import Literature.NumberTheory.Transcendental.AnalytificationCharts
import Literature.NumberTheory.Transcendental.AnalytificationImplicit
import Literature.NumberTheory.Transcendental.AnalytificationFunctorialityProofs
import Literature.AlgebraicGeometry.Motives.AlgPointsProperProofs
import HarnessLib

/-!
# Holomorphic algebraic charts of a smooth scheme (proof file)

This file discharges the named fact `Literature.NumberTheory.Transcendental.exists_algebraicChart` of
`Literature.NumberTheory.Transcendental.AnalytificationCharts` (`Literature.NumberTheory.Transcendental.exists_algebraicChart_holds`):
every complex point of a `k`-scheme `X` (`k ⊆ ℂ`), locally of finite type and smooth of relative
dimension `d`, lies in the source of a chart of `X(ℂ)` (strong topology) onto an open subset of
`ℂᵈ` whose coordinates are regular functions and in which all regular functions are holomorphic
[Serre, GAGA §2 n°5 Lemme 1, Prop. 2 and n°6 Prop. 3, Cor. 2; SGA1 XII Thm. 1.1,
Prop. 3.1 (iv)]. Together with the Hausdorffness of `X(ℂ)` for `X` separated
(`Literature.NumberTheory.Transcendental.t2Space_algPoints_holds`, `AnalytificationSeparatedProofs`) and the assembly
`Literature.NumberTheory.Transcendental.exists_isAnalytification_of_exists_algebraicChart` (`AnalytificationCharts`) it yields the
existence of the analytification, `Literature.NumberTheory.Transcendental.exists_isAnalytification` (sibling file
`AnalytificationExistenceProofs`).

It only adds theorems: the scalars `k → Γ(X, U)` (`SchemeOver.scalarRingHom`) and the points
`AlgPoints.ofRingHom` of affine opens are those of `AlgPointsProperProofs`, whose description
`AlgPoints.nhds_eq_of_mem_affineOpen` of the strong topology on an affine open is used in the
subspace form `AlgPoints.isInducing_pi_eval`; points of an affine open are separated by the
regular functions by `AlgPoints.ext_of_forall_eval_eq` (`AnalytificationFunctorialityProofs`);
the holomorphic implicit function theorem is `Literature.NumberTheory.Transcendental.exists_implicitChart`
(`AnalytificationImplicit`).

## Proof (Serre, GAGA §2 n°5–6)

Serre defines `X^h` by transporting the analytic structure of the Zariski-locally closed subsets
`U ⊆ ℂⁿ` along the algebraic charts (Lemme 1: such `U` are analytic, regular maps are
holomorphic; Prop. 2), shows that its topology is the coarsest making the regular functions on
Zariski opens continuous (Remarque 1), and that at a simple point `X^h` is a manifold (§1 n°4,
n°6 Cor. 2). In scheme language, for `P₀ ∈ X(ℂ)`:

1. (`AlgPoints.exists_isStandardSmoothOfRelativeDimension_scalarRingHom`) `P₀` has an affine
   open neighbourhood `V` with `Γ(X, V) = k[x₁, …, xₙ]/(F₁, …, F_r)` a *submersive* presentation
   (Mathlib `SmoothOfRelativeDimension`): `n - r = d` and the Jacobian minor
   `det (∂F_j/∂x_{map i})` is a unit of `Γ(X, V)`.
2. (§ Generators) The coordinates `x = (x₁, …, xₙ) : V(ℂ) → ℂⁿ` are a homeomorphism of `V(ℂ)`
   (strong topology) onto the zero set `Z = {F^ℂ = 0}` (`AlgPoints.isInducing_evalOrZero_val`,
   from `AlgPoints.isInducing_pi_eval`: every regular function is a polynomial in the `xᵢ`;
   `AlgPoints.eq_of_evalOrZero_val_eq`; `AlgPoints.exists_evalOrZero_val_eq`: points of `Z` are
   `k`-algebra maps `Γ(X, V) → ℂ`, i.e. points of `V(ℂ)`), and the Jacobian minor of `F^ℂ` does
   not vanish on `x(V(ℂ))` (`AlgPoints.det_ne_zero_of_submersivePresentation`). This is
   Serre's Lemme 1 / §1 n°4 setting.
3. (`Literature.NumberTheory.Transcendental.exists_implicitChart`) Near `x(P₀)` the zero set `Z` is the graph of a holomorphic map
   over an open subset `T` of the space `ℂᵈ` of the `d` free coordinates; so
   `P ↦ (x_{E t}(P))_{t : Fin d}` is a chart `e` of `X(ℂ)` at `P₀` with target `T`, whose
   coordinates are regular functions on `V`.
4. A regular function `s` on an affine open `U'` is, near any point of `V ∩ U'`, a fraction
   `g / fᵐ` with `f, g ∈ Γ(X, V)` (`AlgPoints.exists_fraction`), i.e.
   `s ∘ e⁻¹ = G(ψ(w))/F(ψ(w))ᵐ` with `F, G` complex polynomials and `ψ` the holomorphic inverse
   of the chart: `s` is holomorphic in the chart (Serre's Lemme 1 c)).

## References

* J.-P. Serre, *Géométrie algébrique et géométrie analytique*, Ann. Inst. Fourier **6** (1956),
  §1 n°4; §2 n°5 (Lemme 1, Prop. 2, Remarque 1), n°6 (Prop. 3, Cor. 2).
* A. Grothendieck, M. Raynaud, *SGA 1*, Exposé XII, Thm. 1.1, Prop. 3.1 (iv).
* D. Mumford, *The Red Book of Varieties and Schemes*, I §10, II §4.
* B. Conrad, *Weil and Grothendieck approaches to adelic points*, Enseign. Math. **58** (2012),
  Prop. 2.1.
* S. Bosch, *Algebraic Geometry and Commutative Algebra*, Springer 2013, §8.5.
* R. Hartshorne, *Algebraic Geometry*, II §2, III §10.
-/

noncomputable section

set_option backward.isDefEq.respectTransparency false

universe u

open CategoryTheory AlgebraicGeometry Topology TensorProduct Limits MvPolynomial Set
open scoped ContDiff Matrix

namespace Literature.NumberTheory.Transcendental

section AlgPoints
open Literature.AlgebraicGeometry.Motives (AlgPoints)
open Literature.AlgebraicGeometry.Motives.AlgPoints

/-! ### A standard smooth affine neighbourhood -/

section Smooth

variable {k : Type u} [Field k] {X : Literature.AlgebraicGeometry.Motives.SchemeOver k} {L : Type u} [Field L] [Algebra k L]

● **What you will do**
Beginning at the line with "open Literature.AlgebraicGeometry.Motives (AlgPoints)" and ending at the last line of the entries, print every line exactly.

● **Result for this exercise**
open Literature.AlgebraicGeometry.Motives (AlgPoints)
open Literature.AlgebraicGeometry.Motives.AlgPoints

/-! ### A standard smooth affine neighbourhood -/

section Smooth

variable {k : Type u} [Field k] {X : Literature.AlgebraicGeometry.Motives.SchemeOver k} {L : Type u} [Field L] [Algebra k L]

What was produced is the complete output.